WHAT YOU NEED TO DO
Go through the lines below. Copy those with "omega".

(Collected data)
import Summits.BirchSwinnertonDyer.BirchSwinnertonDyer.Theorems.GoldfeldAllTwistsTwoConverseTwinQuarterTraceIndexB4SharpLocusUnion
import Summits.BirchSwinnertonDyer.BirchSwinnertonDyer.Theorems.GoldfeldAllTwistsTwoConverseTwinQuarterTraceCongruenceUnion
import HarnessLib

set_option linter.dupNamespace false -- namespace `…BirchSwinnertonDyer.BirchSwinnertonDyer…` is the cell's (D-0017 nested layout)
set_option autoImplicit false

/-!
# `BSD(W, 2)` ON THE CONGRUENCE-ONLY SUB-FAMILY `q ≡ 7 (mod 8)`, `p ≡ 5 (mod 8)` of `W ≅ 49a1^{(−2qp)}` — NO type condition, NO `(p/q)`
# condition (companion of `…TwinQuarterTraceCongruenceUnion`; the hypotheses are two residue classes mod `56`)

Cell `bsd-goldfeld`, seat `bsd-goldfeld-s1p-c3x` (gen 19). SCRATCH of record (pointer P1 of STATUS 2026-08-29 c3x-g19; NOT proposed without a
route-owner word). `--supports stmt-BirchSwinnertonDyer-19140` as a HELPER (formula axis) if ever filed. Theses-free; theorems only; no definition,
no new fact, no `sorry`, no kit. PARENT: the formula-axis sharp-locus capstone F (`…TwinQuarterTraceIndexB4SharpLocusUnion`, p725691), whose
`hcell` holds on the pair `q ≡ 7 (mod 8)`, `p ≡ 5 (mod 8)` for EITHER sign of `(p/q)` and EITHER type (cells C4, C8, a75+, b75+ — all
first-descent-sharp). §1 = `BSDp W 2` for every globally minimal elliptic `W` with `C • W = X₀(49)^{(−2qp)}` on that pair; §2 = the same with the
hypotheses written as `q ≡ 31, 47, 55 (mod 56)`, `p ≡ 29, 37, 53 (mod 56)` (the arithmetic is `…CongruenceUnion` §0). EIGHTEEN named inputs = the
parent's, by name (variable block letter-identical); NO Cassels–Tate. HONEST FRAMING: density-zero sub-families modulo named print (SELMER-DRIFT
ceiling); FRONTIER-grade, never distance-to-summit; twin″ NOT closed; items 19350 / 19140 / 20044 unchanged; BSD is not proved by any of this.

References: [Miller2011LMS] Def. 1.1; [GrossZagier1986] Thm I.(6.3), V.§2; [CoatesLiTianZhai2015] Thm 1.2–1.4, 4.4; [LiMa2008] Thm 0.4;
[BurungaleCastellaSkinnerTian2022] Thm A, Rem. D; [SilvermanAEC2009] Thm X.4.14.
-/

noncomputable section

open scoped Classical

open WeierstrassCurve NumberField Literature.NumberTheory Literature.NumberTheory.EllipticCurves
  Literature.NumberTheory.EllipticCurves.ModularForms Literature.NumberTheory.EllipticCurves.CaiShuTian2014
  Literature.NumberTheory.EllipticCurves.CoatesLiTianZhai2015

namespace Summit.BirchSwinnertonDyer.BirchSwinnertonDyer.Theorems.GoldfeldGoodTwists

section CapstoneFormulaCongruence

variable (hCST : thm11_ringClassChar)
  (hGZ : ∀ (N : ℕ) [NeZero N] (W : WeierstrassCurve ℚ) (K : Type) [Field K] [NumberField K], gross_zagier N W K)
  (h12 : thm12_fullBSD_twist) (h44 : thm44_ord_two_LAlg) (h13 : thm13_ord_two_LAlg) (h14 : thm14_rankOne_twist)
  (hS31 : bsdTriple_of_rank_le_one_of_conductor_lt) (hnew : exists_isNewformOf) (hM : OptimalCurveManinCertificate cm7)
  (hBT : burungaleTian_analyticRank_eq_zero_of_selmerCorank_eq_zero_of_hasCM) (hBF : bsdTriple_of_hasCM_of_L_one_ne_zero)
  (hGZK : rank_eq_analyticRank_of_analyticRank_le_one) (hEta : x049_heegner_norm_x_sub_two_not_mem)
  (hEta₀ : x049_x_sub_two_eq_etaQuotient) (hD : deuring_etaQuotient49_heegner_generates_conjPrime)
  (hBCST : BurungaleCastellaSkinnerTian2022.thmA_analyticRank_eq_one_of_selmerCorank_eq_one)
  (hpar : ∀ (V : WeierstrassCurve ℚ) [V.IsElliptic], p_parity V 2)
  (hKo : ∀ (N : ℕ) [NeZero N] (W : WeierstrassCurve ℚ) (K : Type) [Field K] [NumberField K], kolyvagin N W K)
include hCST hGZ h12 h44 h13 h14 hS31 hnew hM hBT hBF hGZK hEta hEta₀ hD hBCST hpar hKo

/-- **`BSD(W, 2)` ON THE CONGRUENCE-ONLY PAIR, FROM PRINT + KOLYVAGIN.** `q ≡ 7 (mod 8)` prime, `(q/7) = −1`; `p ≡ 5 (mod 8)` prime,
`(−7/p) = +1` — NO type condition, NO condition on `(p/q)`; `W/ℚ` globally minimal elliptic with `C • W = X₀(49)^{(−2qp)}`: **`BSD(W, 2)`**
(Miller: rank part, `Ш(W)[2^∞]` finite, `ord₂ #Ш_an = ord₂ #Ш[2^∞]`) — `(p/q) = ±1` (`jacobiSym.eq_one_or_neg_one`) onto the parent's `hcell`, i.e.
onto cells C4 ∪ C8 ∣ a75+ ∪ b75+ of `bsdp_two_negTwoPrimesTwist_sharpLocus_of_print_sharp`. EIGHTEEN named inputs, nothing else; NO Cassels–Tate.
With the rank-axis companion `analyticRank_eq_one_twoPrimesTwist_sevenModEight_fiveModEight_symbolFree_of_print`: `BSD(W,2) ∧ r_an(W) = rank W(ℚ) = 1 ∧
Ш(W)` finite on the whole pair. Density-zero sub-families modulo named print; FRONTIER-grade; twin″ NOT closed; BSD is not proved by any of this.
[cite: Miller2011LMS, Def. 1.1] [cite: GrossZagier1986, Thm. I.(6.3) and V.§2] [cite: CoatesLiTianZhai2015, Thm. 1.2 (p. 359), 1.3, 1.4 and 4.4]
[cite: LiMa2008, Thm. 0.4] [cite: BurungaleCastellaSkinnerTian2022, Thm. A (p. 326) and Rem. D (p. 327)] [cite: SilvermanAEC2009, Thm. X.4.14] -/
theorem bsdp_two_negTwoPrimesTwist_sevenModEight_fiveModEight_symbolFree_of_print_sharp
    {q p : ℕ} (hq : q.Prime) (hq8 : q % 8 = 7) (hq7 : jacobiSym q 7 = -1)
    [Fact p.Prime] (hp8 : p % 8 = 5) (hp7 : legendreSym p (-7) = 1)
    (W : WeierstrassCurve ℚ) [W.IsElliptic] [W.IsGloballyMinimal] (C : VariableChange ℚ)
    (hC : C • W = cm7.quadraticTwist (-(2 * (q : ℚ) * p))) : BSDp W 2 := by
  have hp : p.Prime := Fact.out
  have hgcd : (p : ℤ).gcd q = 1 := by
    rw [Int.gcd_natCast_natCast]
    exact (Nat.coprime_primes hp hq).mpr (by rintro rfl; omega)
  rcases jacobiSym.eq_one_or_neg_one hgcd with hpq | hpq
  · exact bsdp_two_negTwoPrimesTwist_sharpLocus_of_print_sharp hCST hGZ h12 h44 h13 h14 hS31 hnew hM hBT hBF hGZK hEta hEta₀ hD hBCST hpar hKo
      hq (by omega) (by omega) hq7 (by omega) hp7 (Or.inr ⟨hpq, Or.inr hp8⟩) W C hC
  · exact bsdp_two_negTwoPrimesTwist_sharpLocus_of_print_sharp hCST hGZ h12 h44 h13 h14 hS31 hnew hM hBT hBF hGZK hEta hEta₀ hD hBCST hpar hKo
      hq (by omega) (by omega) hq7 (by omega) hp7 (Or.inl ⟨hpq, Or.inl hq8⟩) W C hC

/-- **`BSD(W, 2)`, CONGRUENCE FORM.** For all primes `q ≡ 31, 47, 55 (mod 56)` and `p ≡ 29, 37, 53 (mod 56)` and every globally minimal elliptic
`W/ℚ` with `C • W = X₀(49)^{(−2qp)}`: `BSDp W 2` (`…CongruenceUnion` §0 + §1 here). EIGHTEEN named inputs, nothing else; NO Cassels–Tate;
density-zero sub-families modulo named print; twin″ NOT closed; BSD is not proved by any of this. [cite: Miller2011LMS, Def. 1.1]
[cite: GrossZagier1986, Thm. I.(6.3) and V.§2] [cite: CoatesLiTianZhai2015, Thm. 1.2 (p. 359), 1.3, 1.4 and 4.4] [cite: LiMa2008, Thm. 0.4]
[cite: BurungaleCastellaSkinnerTian2022, Thm. A (p. 326) and Rem. D (p. 327)] [cite: SilvermanAEC2009, Thm. X.4.14] -/
theorem bsdp_two_negTwoPrimesTwist_mod_fiftySix_of_print_sharp
    {q p : ℕ} (hq : q.Prime) (hq56 : q % 56 = 31 ∨ q % 56 = 47 ∨ q % 56 = 55)
    [Fact p.Prime] (hp56 : p % 56 = 29 ∨ p % 56 = 37 ∨ p % 56 = 53)
    (W : WeierstrassCurve ℚ) [W.IsElliptic] [W.IsGloballyMinimal] (C : VariableChange ℚ)
    (hC : C • W = cm7.quadraticTwist (-(2 * (q : ℚ) * p))) : BSDp W 2 := by
  obtain ⟨hq8, hq7⟩ := (sevenModEight_and_jacobiSym_seven_eq_neg_one_iff_mod_fiftySix q).mpr hq56
  obtain ⟨hp8, hp7⟩ := fiveModEight_and_legendreSym_neg_seven_of_mod_fiftySix hp56
  exact bsdp_two_negTwoPrimesTwist_sevenModEight_fiveModEight_symbolFree_of_print_sharp hCST hGZ h12 h44 h13 h14 hS31 hnew hM hBT hBF hGZK hEta
    hEta₀ hD hBCST hpar hKo hq hq8 hq7 hp8 hp7 W C hC

end CapstoneFormulaCongruence

end Summit.BirchSwinnertonDyer.BirchSwinnertonDyer.Theorems.GoldfeldGoodTwists

end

REPLY TO THE TASK
    exact (Nat.coprime_primes hp hq).mpr (by rintro rfl; omega)
      hq (by omega) (by omega) hq7 (by omega) hp7 (Or.inr ⟨hpq, Or.inr hp8⟩) W C hC
      hq (by omega) (by omega) hq7 (by omega) hp7 (Or.inl ⟨hpq, Or.inl hq8⟩) W C hC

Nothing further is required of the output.